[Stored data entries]
****************

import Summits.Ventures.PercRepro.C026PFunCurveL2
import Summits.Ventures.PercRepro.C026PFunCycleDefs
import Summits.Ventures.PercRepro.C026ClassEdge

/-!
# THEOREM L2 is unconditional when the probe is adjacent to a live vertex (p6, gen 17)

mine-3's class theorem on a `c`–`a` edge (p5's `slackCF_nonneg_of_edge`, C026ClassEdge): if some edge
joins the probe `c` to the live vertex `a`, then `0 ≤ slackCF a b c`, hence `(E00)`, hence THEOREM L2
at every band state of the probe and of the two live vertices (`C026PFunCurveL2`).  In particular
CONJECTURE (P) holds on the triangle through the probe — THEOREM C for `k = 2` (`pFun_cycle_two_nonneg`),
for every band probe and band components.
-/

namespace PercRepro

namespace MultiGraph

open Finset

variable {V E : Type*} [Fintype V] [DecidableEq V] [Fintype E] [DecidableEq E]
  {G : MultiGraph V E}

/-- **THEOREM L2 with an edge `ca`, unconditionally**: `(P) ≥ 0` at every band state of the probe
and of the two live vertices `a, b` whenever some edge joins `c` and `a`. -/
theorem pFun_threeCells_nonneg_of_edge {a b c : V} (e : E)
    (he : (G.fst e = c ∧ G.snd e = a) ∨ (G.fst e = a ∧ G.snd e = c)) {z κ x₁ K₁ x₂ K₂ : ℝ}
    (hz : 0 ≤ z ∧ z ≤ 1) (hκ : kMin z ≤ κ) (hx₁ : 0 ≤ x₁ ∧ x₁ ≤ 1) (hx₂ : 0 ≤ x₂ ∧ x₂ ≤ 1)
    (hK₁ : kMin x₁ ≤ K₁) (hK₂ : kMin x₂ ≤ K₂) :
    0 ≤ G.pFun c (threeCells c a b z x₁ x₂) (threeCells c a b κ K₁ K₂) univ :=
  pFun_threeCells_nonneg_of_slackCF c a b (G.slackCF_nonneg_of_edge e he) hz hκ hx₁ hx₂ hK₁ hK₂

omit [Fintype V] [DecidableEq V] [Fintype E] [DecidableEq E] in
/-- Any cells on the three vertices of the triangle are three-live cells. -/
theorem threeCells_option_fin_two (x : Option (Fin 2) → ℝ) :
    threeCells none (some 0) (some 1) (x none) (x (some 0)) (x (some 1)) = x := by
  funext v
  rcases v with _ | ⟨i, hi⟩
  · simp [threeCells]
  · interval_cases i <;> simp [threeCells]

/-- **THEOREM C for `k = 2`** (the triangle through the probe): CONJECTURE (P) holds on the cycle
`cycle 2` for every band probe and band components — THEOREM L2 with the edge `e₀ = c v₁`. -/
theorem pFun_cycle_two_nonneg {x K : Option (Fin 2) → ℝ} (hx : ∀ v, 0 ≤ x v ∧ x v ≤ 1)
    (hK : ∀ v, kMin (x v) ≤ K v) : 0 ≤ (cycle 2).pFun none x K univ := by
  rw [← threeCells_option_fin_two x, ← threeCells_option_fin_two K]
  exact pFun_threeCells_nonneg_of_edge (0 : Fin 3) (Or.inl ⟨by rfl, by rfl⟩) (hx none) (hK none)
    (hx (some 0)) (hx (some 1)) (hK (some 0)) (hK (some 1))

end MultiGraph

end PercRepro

****************

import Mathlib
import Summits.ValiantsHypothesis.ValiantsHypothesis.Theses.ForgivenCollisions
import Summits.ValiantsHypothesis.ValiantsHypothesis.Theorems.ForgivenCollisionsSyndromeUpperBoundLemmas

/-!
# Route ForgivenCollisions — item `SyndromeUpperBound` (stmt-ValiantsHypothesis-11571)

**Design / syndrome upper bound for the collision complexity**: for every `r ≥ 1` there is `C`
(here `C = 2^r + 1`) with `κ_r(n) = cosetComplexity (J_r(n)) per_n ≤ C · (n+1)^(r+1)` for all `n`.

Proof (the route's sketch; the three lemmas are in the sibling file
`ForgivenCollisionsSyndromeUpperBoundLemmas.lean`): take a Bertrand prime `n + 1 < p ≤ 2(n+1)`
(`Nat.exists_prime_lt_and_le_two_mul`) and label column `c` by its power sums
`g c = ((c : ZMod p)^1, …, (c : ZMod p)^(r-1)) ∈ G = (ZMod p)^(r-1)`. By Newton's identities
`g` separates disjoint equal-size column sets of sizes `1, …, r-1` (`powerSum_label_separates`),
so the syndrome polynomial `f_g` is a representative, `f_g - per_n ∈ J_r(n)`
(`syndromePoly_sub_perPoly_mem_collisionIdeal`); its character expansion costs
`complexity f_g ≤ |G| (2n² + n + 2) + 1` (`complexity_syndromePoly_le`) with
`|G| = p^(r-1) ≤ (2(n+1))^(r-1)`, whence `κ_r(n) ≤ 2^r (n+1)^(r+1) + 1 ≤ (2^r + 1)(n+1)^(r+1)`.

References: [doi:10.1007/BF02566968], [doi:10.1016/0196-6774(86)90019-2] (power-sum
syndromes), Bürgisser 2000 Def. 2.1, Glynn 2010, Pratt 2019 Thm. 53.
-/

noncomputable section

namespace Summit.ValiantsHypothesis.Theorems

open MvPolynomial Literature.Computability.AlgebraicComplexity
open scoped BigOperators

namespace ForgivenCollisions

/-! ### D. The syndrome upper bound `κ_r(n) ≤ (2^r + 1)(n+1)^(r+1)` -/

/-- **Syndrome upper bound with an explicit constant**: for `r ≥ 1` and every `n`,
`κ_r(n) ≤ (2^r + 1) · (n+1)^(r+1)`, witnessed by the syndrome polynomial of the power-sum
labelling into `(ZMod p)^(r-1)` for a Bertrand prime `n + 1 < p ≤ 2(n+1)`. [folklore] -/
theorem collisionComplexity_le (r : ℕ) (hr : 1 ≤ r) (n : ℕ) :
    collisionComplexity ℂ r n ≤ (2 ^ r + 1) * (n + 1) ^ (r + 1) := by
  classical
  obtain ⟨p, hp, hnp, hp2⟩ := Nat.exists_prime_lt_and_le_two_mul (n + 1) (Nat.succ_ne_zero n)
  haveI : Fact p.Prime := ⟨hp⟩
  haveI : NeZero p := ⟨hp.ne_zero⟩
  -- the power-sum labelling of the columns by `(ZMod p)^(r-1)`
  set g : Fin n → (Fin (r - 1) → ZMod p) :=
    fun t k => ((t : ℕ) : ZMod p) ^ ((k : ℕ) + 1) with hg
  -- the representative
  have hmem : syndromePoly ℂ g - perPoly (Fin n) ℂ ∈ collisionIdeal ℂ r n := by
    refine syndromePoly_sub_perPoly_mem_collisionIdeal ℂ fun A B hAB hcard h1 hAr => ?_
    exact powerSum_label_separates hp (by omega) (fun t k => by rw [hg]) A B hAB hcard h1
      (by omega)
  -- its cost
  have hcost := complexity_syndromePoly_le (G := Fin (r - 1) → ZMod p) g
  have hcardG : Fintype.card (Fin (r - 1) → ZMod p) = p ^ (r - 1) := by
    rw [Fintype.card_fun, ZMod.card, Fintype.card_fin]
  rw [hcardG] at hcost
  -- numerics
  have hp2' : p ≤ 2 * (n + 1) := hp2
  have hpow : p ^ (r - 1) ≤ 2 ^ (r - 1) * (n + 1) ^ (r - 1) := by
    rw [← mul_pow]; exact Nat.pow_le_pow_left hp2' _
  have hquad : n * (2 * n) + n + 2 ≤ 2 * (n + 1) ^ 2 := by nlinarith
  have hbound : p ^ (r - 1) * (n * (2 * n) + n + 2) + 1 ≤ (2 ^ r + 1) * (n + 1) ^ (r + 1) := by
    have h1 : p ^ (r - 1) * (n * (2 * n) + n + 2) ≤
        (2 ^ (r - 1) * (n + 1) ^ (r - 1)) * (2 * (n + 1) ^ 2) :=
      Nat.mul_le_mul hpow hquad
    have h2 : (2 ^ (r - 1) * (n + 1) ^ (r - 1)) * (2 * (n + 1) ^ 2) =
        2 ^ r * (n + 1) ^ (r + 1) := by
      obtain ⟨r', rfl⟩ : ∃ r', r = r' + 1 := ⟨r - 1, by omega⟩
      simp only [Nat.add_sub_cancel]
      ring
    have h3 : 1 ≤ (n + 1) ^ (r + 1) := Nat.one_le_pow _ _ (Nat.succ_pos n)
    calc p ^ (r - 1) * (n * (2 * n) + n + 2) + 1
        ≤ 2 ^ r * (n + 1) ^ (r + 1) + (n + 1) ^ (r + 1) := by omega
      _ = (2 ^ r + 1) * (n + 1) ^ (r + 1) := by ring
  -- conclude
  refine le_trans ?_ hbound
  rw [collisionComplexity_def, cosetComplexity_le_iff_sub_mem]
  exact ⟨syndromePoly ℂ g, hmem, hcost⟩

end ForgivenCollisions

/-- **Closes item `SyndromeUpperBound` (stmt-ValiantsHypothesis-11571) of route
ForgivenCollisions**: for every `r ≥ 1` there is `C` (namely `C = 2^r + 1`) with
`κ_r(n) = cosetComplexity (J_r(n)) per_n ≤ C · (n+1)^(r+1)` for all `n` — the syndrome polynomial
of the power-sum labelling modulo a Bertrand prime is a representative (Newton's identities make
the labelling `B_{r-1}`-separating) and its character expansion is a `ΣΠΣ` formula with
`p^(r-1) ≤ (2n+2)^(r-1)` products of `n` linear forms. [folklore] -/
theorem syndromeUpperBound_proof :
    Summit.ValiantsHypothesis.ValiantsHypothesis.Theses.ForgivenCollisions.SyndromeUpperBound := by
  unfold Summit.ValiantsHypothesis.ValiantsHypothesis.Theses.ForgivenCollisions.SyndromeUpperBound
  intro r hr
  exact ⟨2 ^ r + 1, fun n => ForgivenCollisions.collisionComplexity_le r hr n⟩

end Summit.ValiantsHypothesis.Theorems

****************

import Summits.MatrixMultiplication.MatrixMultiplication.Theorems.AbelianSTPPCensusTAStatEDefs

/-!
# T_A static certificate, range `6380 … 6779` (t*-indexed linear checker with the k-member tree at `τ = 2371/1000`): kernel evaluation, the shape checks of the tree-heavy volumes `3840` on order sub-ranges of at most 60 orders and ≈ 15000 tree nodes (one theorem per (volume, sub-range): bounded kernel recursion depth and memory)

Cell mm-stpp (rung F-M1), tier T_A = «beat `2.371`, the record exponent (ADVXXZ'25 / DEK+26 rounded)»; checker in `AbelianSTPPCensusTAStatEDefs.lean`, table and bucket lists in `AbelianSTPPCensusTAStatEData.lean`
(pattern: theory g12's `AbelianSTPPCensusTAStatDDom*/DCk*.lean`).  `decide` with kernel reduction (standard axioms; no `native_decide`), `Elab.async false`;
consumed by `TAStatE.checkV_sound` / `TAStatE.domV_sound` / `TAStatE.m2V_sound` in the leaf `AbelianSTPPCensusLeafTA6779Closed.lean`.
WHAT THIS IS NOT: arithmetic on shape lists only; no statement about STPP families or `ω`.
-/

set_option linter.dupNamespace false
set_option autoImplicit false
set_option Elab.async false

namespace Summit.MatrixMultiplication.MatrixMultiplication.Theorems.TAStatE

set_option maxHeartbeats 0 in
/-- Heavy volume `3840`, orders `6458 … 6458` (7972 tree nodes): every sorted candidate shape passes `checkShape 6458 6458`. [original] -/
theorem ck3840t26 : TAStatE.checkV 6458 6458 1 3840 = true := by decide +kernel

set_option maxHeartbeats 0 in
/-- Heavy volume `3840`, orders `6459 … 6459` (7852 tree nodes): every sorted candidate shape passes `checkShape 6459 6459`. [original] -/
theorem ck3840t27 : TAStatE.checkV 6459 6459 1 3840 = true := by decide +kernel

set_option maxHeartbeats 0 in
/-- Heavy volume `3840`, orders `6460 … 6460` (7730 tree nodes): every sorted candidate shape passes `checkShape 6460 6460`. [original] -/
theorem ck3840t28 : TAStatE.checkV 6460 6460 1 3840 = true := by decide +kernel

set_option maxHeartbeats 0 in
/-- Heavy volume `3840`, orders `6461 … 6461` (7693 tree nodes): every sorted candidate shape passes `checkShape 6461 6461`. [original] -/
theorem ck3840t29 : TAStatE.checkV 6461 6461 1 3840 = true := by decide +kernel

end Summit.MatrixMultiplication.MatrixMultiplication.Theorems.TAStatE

****************

Exercise objective
Of the lines above, retype only those from the line containing "rw [Fintype.card_fun, ZMod.card, Fintype.card_fin]" through the line containing "end Summit.ValiantsHypothesis.Theorems", including both, exactly.

Exercise solution
    rw [Fintype.card_fun, ZMod.card, Fintype.card_fin]
  rw [hcardG] at hcost
  -- numerics
  have hp2' : p ≤ 2 * (n + 1) := hp2
  have hpow : p ^ (r - 1) ≤ 2 ^ (r - 1) * (n + 1) ^ (r - 1) := by
    rw [← mul_pow]; exact Nat.pow_le_pow_left hp2' _
  have hquad : n * (2 * n) + n + 2 ≤ 2 * (n + 1) ^ 2 := by nlinarith
  have hbound : p ^ (r - 1) * (n * (2 * n) + n + 2) + 1 ≤ (2 ^ r + 1) * (n + 1) ^ (r + 1) := by
    have h1 : p ^ (r - 1) * (n * (2 * n) + n + 2) ≤
        (2 ^ (r - 1) * (n + 1) ^ (r - 1)) * (2 * (n + 1) ^ 2) :=
      Nat.mul_le_mul hpow hquad
    have h2 : (2 ^ (r - 1) * (n + 1) ^ (r - 1)) * (2 * (n + 1) ^ 2) =
        2 ^ r * (n + 1) ^ (r + 1) := by
      obtain ⟨r', rfl⟩ : ∃ r', r = r' + 1 := ⟨r - 1, by omega⟩
      simp only [Nat.add_sub_cancel]
      ring
    have h3 : 1 ≤ (n + 1) ^ (r + 1) := Nat.one_le_pow _ _ (Nat.succ_pos n)
    calc p ^ (r - 1) * (n * (2 * n) + n + 2) + 1
        ≤ 2 ^ r * (n + 1) ^ (r + 1) + (n + 1) ^ (r + 1) := by omega
      _ = (2 ^ r + 1) * (n + 1) ^ (r + 1) := by ring
  -- conclude
  refine le_trans ?_ hbound
  rw [collisionComplexity_def, cosetComplexity_le_iff_sub_mem]
  exact ⟨syndromePoly ℂ g, hmem, hcost⟩

end ForgivenCollisions

/-- **Closes item `SyndromeUpperBound` (stmt-ValiantsHypothesis-11571) of route
ForgivenCollisions**: for every `r ≥ 1` there is `C` (namely `C = 2^r + 1`) with
`κ_r(n) = cosetComplexity (J_r(n)) per_n ≤ C · (n+1)^(r+1)` for all `n` — the syndrome polynomial
of the power-sum labelling modulo a Bertrand prime is a representative (Newton's identities make
the labelling `B_{r-1}`-separating) and its character expansion is a `ΣΠΣ` formula with
`p^(r-1) ≤ (2n+2)^(r-1)` products of `n` linear forms. [folklore] -/
theorem syndromeUpperBound_proof :
    Summit.ValiantsHypothesis.ValiantsHypothesis.Theses.ForgivenCollisions.SyndromeUpperBound := by
  unfold Summit.ValiantsHypothesis.ValiantsHypothesis.Theses.ForgivenCollisions.SyndromeUpperBound
  intro r hr
  exact ⟨2 ^ r + 1, fun n => ForgivenCollisions.collisionComplexity_le r hr n⟩

end Summit.ValiantsHypothesis.Theorems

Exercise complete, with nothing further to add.